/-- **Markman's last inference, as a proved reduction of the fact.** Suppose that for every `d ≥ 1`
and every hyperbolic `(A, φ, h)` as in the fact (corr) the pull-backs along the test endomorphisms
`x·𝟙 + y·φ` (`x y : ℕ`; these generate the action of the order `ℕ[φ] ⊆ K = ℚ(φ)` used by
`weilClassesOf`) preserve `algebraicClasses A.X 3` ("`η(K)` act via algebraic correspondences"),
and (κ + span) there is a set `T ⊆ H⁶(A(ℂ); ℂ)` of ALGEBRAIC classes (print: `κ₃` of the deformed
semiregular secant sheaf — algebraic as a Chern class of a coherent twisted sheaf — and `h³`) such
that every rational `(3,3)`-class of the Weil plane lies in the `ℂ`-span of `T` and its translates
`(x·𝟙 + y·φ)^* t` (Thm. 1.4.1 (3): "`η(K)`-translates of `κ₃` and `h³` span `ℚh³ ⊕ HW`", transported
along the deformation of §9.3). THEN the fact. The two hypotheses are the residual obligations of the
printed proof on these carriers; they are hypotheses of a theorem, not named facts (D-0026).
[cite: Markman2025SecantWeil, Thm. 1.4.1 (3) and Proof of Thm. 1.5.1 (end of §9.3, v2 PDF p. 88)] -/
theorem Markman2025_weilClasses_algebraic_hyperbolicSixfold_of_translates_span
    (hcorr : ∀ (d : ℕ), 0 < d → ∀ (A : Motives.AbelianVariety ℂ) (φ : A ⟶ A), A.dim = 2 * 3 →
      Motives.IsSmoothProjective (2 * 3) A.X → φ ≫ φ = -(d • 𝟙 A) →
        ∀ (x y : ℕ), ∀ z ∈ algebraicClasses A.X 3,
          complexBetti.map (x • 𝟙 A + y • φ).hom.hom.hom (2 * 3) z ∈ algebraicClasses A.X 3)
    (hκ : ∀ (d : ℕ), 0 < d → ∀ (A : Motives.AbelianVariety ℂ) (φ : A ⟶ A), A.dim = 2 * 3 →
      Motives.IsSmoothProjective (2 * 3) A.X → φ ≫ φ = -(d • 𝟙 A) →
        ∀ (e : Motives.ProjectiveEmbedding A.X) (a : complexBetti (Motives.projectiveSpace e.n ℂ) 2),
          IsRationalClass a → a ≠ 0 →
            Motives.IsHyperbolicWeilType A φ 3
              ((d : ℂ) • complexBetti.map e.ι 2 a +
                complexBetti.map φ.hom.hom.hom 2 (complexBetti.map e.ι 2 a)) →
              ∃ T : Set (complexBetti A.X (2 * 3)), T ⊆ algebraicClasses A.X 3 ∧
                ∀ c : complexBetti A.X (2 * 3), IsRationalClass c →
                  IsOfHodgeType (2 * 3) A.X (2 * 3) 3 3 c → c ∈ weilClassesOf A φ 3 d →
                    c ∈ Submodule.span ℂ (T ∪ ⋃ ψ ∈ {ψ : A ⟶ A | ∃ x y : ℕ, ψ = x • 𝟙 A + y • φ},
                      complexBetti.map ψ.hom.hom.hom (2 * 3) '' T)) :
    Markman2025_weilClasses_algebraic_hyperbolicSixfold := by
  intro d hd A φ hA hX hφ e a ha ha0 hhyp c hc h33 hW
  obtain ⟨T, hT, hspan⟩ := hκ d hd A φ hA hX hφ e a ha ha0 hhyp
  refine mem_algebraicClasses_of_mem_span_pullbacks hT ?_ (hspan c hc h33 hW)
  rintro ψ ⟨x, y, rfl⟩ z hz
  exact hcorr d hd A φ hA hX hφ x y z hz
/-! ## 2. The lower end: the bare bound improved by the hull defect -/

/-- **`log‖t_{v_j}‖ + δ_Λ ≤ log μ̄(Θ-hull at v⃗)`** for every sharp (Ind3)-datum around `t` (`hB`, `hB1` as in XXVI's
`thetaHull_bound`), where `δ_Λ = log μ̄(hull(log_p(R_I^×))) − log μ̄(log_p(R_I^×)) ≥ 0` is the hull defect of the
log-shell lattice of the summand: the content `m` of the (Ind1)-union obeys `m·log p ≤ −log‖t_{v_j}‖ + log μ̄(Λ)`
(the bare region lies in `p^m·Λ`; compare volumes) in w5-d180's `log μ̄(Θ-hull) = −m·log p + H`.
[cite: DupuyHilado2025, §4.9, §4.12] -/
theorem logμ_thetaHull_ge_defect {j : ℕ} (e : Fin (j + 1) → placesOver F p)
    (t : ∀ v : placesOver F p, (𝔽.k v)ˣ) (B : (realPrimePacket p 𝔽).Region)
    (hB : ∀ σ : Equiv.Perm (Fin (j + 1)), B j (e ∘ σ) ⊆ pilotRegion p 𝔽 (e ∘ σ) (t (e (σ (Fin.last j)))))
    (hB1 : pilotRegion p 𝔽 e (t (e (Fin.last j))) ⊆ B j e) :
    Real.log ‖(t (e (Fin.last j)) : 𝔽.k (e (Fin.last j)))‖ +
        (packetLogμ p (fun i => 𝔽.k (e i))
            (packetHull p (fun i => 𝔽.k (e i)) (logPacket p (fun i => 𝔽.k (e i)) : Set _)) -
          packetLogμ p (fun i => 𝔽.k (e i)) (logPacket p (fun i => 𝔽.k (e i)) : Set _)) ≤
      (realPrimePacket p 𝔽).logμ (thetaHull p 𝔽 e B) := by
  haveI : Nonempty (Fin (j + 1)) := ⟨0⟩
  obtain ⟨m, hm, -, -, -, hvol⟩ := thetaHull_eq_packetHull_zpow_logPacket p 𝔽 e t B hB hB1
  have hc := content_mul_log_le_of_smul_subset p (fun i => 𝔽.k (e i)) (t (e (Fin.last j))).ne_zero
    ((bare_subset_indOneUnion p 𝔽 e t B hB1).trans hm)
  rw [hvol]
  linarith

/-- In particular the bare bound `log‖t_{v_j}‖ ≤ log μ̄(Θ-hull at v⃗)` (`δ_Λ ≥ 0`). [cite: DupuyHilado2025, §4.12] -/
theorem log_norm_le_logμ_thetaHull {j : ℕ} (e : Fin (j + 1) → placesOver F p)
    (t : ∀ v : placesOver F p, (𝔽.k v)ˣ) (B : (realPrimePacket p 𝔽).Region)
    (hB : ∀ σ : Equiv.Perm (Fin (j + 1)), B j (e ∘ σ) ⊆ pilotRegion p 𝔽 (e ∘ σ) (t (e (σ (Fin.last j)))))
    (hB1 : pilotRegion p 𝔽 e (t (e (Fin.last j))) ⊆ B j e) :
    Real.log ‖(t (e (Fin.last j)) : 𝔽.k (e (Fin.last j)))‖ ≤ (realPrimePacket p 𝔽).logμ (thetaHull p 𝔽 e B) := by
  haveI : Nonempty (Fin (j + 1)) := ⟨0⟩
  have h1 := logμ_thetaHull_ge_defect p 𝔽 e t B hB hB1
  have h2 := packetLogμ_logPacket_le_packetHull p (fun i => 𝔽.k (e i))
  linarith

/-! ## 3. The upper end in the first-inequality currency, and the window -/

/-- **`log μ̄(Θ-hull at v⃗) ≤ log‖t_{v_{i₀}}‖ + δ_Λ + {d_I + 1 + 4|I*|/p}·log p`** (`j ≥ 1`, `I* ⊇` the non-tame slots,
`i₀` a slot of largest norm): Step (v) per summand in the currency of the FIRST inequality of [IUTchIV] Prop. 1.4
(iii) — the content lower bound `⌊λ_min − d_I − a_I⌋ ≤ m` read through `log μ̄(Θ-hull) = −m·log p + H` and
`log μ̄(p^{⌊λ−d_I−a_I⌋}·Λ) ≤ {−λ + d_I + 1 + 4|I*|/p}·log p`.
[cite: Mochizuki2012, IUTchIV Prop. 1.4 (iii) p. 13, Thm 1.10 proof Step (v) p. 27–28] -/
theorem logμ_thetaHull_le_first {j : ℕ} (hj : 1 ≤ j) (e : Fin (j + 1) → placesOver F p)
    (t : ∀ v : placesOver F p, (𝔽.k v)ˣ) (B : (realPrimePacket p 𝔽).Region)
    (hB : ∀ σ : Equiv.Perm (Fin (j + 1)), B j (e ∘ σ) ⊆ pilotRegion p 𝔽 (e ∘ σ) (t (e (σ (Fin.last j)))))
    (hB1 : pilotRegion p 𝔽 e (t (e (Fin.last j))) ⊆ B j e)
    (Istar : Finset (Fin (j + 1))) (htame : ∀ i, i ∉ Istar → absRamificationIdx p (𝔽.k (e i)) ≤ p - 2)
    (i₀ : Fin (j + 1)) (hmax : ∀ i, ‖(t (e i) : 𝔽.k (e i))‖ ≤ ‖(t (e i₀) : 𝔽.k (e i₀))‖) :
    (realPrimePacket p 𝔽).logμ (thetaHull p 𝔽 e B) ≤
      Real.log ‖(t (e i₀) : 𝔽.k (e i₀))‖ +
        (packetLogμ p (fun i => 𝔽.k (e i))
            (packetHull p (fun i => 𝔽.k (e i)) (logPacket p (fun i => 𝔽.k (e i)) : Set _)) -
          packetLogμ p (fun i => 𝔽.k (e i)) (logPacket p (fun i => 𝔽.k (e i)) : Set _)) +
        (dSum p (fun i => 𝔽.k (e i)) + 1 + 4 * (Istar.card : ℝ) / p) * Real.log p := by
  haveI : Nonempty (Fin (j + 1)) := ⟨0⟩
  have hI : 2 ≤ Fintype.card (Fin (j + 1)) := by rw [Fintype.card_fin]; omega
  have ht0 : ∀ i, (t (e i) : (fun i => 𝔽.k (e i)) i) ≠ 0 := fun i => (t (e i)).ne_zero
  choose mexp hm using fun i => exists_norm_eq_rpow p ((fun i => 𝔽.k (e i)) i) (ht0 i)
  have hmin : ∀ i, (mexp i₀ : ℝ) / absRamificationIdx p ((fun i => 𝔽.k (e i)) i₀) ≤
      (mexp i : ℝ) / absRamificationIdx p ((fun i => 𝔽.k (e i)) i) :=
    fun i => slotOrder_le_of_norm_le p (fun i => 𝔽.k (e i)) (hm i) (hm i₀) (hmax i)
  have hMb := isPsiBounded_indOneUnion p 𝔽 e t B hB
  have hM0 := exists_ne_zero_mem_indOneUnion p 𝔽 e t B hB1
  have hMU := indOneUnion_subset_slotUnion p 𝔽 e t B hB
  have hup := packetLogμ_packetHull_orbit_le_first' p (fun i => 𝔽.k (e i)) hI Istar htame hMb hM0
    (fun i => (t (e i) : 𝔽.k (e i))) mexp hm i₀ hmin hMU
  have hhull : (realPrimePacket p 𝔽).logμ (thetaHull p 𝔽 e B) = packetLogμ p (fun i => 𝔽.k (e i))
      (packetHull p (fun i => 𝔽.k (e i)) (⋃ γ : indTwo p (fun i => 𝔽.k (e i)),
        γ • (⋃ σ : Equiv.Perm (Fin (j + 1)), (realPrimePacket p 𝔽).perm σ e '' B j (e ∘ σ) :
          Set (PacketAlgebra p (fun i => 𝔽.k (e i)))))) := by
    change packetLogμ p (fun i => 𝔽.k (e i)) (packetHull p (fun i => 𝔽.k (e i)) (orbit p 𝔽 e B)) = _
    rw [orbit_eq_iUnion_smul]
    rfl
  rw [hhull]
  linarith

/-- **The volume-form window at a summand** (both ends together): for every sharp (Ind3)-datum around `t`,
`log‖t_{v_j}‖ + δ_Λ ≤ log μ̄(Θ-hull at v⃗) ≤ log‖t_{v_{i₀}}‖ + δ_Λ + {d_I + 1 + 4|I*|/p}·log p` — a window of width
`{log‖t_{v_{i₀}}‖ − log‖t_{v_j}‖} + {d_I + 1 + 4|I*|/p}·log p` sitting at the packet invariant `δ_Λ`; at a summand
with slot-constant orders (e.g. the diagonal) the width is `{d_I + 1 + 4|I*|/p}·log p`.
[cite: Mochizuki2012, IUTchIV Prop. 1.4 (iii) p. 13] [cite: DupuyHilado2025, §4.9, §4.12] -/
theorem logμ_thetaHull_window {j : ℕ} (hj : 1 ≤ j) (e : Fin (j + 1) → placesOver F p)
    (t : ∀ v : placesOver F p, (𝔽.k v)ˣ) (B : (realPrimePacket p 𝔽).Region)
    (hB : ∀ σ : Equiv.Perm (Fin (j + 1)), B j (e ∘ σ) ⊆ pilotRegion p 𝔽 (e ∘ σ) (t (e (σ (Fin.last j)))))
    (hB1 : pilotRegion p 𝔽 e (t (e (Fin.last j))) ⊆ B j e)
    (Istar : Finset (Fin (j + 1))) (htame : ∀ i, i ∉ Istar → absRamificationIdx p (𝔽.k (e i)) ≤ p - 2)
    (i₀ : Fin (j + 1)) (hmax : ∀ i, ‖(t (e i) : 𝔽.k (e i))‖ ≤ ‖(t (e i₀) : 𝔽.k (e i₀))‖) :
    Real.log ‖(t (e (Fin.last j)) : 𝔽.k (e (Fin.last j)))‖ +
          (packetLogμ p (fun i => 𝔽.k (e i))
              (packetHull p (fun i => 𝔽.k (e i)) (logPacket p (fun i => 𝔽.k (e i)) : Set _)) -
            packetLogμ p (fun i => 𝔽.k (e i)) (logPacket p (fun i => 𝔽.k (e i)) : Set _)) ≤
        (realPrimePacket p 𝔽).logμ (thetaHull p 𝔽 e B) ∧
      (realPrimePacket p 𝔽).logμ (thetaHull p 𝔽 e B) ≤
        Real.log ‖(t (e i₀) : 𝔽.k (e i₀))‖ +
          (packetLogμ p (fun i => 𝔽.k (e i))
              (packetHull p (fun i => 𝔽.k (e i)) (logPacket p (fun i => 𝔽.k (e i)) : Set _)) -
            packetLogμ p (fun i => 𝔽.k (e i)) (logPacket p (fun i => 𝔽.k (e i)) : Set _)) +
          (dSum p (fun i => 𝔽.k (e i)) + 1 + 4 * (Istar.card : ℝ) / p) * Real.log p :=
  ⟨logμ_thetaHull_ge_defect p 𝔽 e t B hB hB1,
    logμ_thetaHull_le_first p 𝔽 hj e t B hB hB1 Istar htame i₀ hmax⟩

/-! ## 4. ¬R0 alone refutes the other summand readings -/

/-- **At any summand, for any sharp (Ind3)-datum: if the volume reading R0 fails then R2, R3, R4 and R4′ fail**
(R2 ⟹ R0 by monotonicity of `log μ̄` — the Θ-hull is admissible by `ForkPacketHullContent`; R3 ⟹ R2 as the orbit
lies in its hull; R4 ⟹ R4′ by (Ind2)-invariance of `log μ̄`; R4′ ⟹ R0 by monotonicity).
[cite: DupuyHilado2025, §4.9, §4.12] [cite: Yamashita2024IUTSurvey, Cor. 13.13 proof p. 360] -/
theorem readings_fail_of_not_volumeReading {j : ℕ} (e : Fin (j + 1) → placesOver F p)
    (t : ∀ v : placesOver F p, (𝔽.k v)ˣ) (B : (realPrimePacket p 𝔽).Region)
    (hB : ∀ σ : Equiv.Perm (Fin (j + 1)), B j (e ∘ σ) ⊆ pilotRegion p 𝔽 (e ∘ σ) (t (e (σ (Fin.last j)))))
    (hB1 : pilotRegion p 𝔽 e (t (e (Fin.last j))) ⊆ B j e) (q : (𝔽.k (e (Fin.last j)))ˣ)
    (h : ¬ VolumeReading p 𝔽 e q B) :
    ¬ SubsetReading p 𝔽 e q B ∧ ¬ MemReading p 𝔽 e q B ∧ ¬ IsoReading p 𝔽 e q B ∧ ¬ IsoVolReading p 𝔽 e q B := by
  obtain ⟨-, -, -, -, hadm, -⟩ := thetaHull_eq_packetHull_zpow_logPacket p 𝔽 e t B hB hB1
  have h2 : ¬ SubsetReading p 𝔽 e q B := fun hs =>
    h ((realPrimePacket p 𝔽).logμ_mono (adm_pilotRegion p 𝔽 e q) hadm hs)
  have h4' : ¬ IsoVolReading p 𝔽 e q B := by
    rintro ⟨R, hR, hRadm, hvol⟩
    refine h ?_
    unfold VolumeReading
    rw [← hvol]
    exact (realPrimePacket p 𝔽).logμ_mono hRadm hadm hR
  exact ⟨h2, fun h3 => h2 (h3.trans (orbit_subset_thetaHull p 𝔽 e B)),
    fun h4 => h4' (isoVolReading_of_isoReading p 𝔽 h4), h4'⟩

### What you have to do
Repeat exactly the lines starting at the line with "have h4' : ¬ IsoVolReading p 𝔽 e q B := by" and ending with the final line of the entries. Include nothing else.

### Expected output
  have h4' : ¬ IsoVolReading p 𝔽 e q B := by
    rintro ⟨R, hR, hRadm, hvol⟩
    refine h ?_
    unfold VolumeReading
    rw [← hvol]
    exact (realPrimePacket p 𝔽).logμ_mono hRadm hadm hR
  exact ⟨h2, fun h3 => h2 (h3.trans (orbit_subset_thetaHull p 𝔽 e B)),
    fun h4 => h4' (isoVolReading_of_isoReading p 𝔽 h4), h4'⟩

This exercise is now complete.